Yeah, you're right. Neither Romney nor Ryan have ever put out detailed plans. Oops. http://www.mittromney.com/sites/def...America-PlanForJobsAndEconomicGrowth-Full.pdf http://budget.house.gov/uploadedfiles/pathtoprosperity2013.pdf It must be our Dear Leaders Obama and Reid that are supplying the ones with all the numbers. I can't believe those obstructionist Republicans are keeping President Obama's budget from being passed. Oh, wait, his budget didn't receive a single Democrat vote either. And those terrible Republicans are keeping Harry Reid from passing a budget in the Senate. Oh, wait. Harry Reid hasn't even allowed a budget to be voted upon for the past three years. Of course, it's all the Republicans fault.
I didn't know...Well this is great! You can tell me how much, in the Republican plan, the average recipient will lose in his Social Security check, and how much in his average Medicare benefits.

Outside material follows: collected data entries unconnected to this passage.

import Literature.AlgebraicGeometry.Resolution.KnafKuhlmann2009Thm11
import Literature.AlgebraicGeometry.Resolution.AbhyankarEtaleAscent
import HarnessLib

/-!
# The frontier of `KnafKuhlmann2009`: Prop. 3.10 (henselian rationality) and KK05 Thm. 3.4 (inertial generation)

Topic: `Literature/AlgebraicGeometry/Resolution`. Bookkeeping corollaries combining
`KnafKuhlmann2009Thm11.lean` (`KnafKuhlmann2009_Thm11.of_prop310`: Knaf–Kuhlmann 2009, Thm. 1.1
from Prop. 3.10 over separably closed ground fields) with `AbhyankarEtaleAscent.lean`
(`KnafKuhlmann2009.of_parts''`: the fact `KnafKuhlmann2009` from KK09 Thm. 1.1 and KK05
Thm. 3.4): the named fact `KnafKuhlmann2009` (Knaf–Kuhlmann 2009, Thm. 1.2, weak regular-centre
form of `LocalUniformization.lean`) and the printed Thm. 1.2 (`KnafKuhlmann2009_Thm12`,
`SmoothUniformization.lean`) follow from exactly two named facts,

* `KnafKuhlmann2009_Prop310_sepClosed` (`KnafKuhlmann2009Thm11Parts.lean`) — KK09 Prop. 3.10 over
  a separable-algebraically closed ground field: an immediate separable function field of
  transcendence degree `1` over `(K^{sep}, 𝓟)` is strongly smoothly `O_{K^{sep}}`-uniformizable
  (F.-V. Kuhlmann's henselian rationality, [K8] = Israel J. Math. 234 (2019), + Kaplansky
  approximation + the étale-local structure Lemma 3.7);
* `KnafKuhlmann2005_Thm34_etale` (`AbhyankarEtaleAscent.lean`) — KK05 Thm. 3.4 in the
  standard-étale form of KK05 §5: a `K`-trivial Abhyankar place with separable residue field
  extension is inertially generated (the Generalized Stability Theorem, Kuhlmann 2010, + [Ray] X
  Thm. 1),

all other steps of the printed proofs of KK09 Thm. 1.2, Thm. 1.1, Prop. 2.3, Prop. 3.2,
Prop. 3.4 (2), Lemma 2.1, Lemma 3.9 and of KK05 Thm. 1.1 (§§4–5), Thm. 2.1, Cor. 2.2 being
theorems of this topic.

## Sources

* H. Knaf, F.-V. Kuhlmann, *Every place admits local uniformization in a finite extension of the
  function field*, Adv. Math. 221 (2009) 428–453 = arXiv:math/0702856, Thm. 1.1, Thm. 1.2,
  Prop. 3.10, §4.
* H. Knaf, F.-V. Kuhlmann, *Abhyankar places admit local uniformization in any characteristic*,
  Ann. Sci. ÉNS 38 (2005) 833–846 = arXiv:math/0304159, Thm. 1.1, Thm. 3.4, §5.
-/

noncomputable section

namespace Literature.AlgebraicGeometry.Resolution

universe u

/-- **Knaf–Kuhlmann 2009, Thm. 1.2 (as printed, first paragraph) from Prop. 3.10 and KK05
Thm. 3.4.** [cite: KnafKuhlmann2009, Thm. 1.2] -/
theorem KnafKuhlmann2009_Thm12.of_prop310 (h310 : KnafKuhlmann2009_Prop310_sepClosed.{u})
    (h34 : KnafKuhlmann2005_Thm34_etale.{u}) : KnafKuhlmann2009_Thm12.{u} :=
  KnafKuhlmann2009_Thm12.of_parts'' (KnafKuhlmann2009_Thm11.of_prop310 h310) h34

/-- **The named fact `KnafKuhlmann2009` from Prop. 3.10 and KK05 Thm. 3.4**: its trust base is
now exactly `{KnafKuhlmann2009_Prop310_sepClosed, KnafKuhlmann2005_Thm34_etale}`.
[cite: KnafKuhlmann2009, Thm. 1.2] -/
theorem KnafKuhlmann2009.of_prop310 (h310 : KnafKuhlmann2009_Prop310_sepClosed.{u})
    (h34 : KnafKuhlmann2005_Thm34_etale.{u}) : KnafKuhlmann2009.{u} :=
  KnafKuhlmann2009.of_parts'' (KnafKuhlmann2009_Thm11.of_prop310 h310) h34

end Literature.AlgebraicGeometry.Resolution

end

I'm all ears.
From what I understand, Romney and Ryan have repeatedly distanced themselves from the "Path to Prosperity" as not the budget they would use. Mostly because it has stuff they don't want to deal with on a national level.
At some point we have to pay for what we promise. If we can't pay the tab, we have to do with less. Sorry, honey, but you're just going to have to order the chicken instead of the foie gras.
It's a presidential campaign, not a vice presidential one. Romney has his own plan, and Ryan is now beholden to Romney to support it. The point I was trying to make is you couldn't have a clearer choice when it comes to detailing their positions. One side has an actual plan where they actually bothered to do some math and accounting, and the other presents a plan of rainbows, lollypops and unicorns and pretends that hoping, wishing and praying we had an endless supply of money is a strategy.
I'm reminded of the woman who goes to the butcher to purchase a chicken. She asks the butcher if she could examine the chicken and the butcher complies. She tears off the skin, splits it open, rips off the wings and the legs and pulls out the backbone. She then recoils in horror, "This chicken isn't satisfactory! There's a small spot inside the carcass!" She throws the mutilated chicken back at the butcher. The butcher calmly replies, "Madam, could you pass the same test?" In this case, the Republican side has presented so much more specificity and willingness to actually try to tackle the fiscal issues facing us that the Democrats need to at least make an attempt before they can criticize what the GOP has done.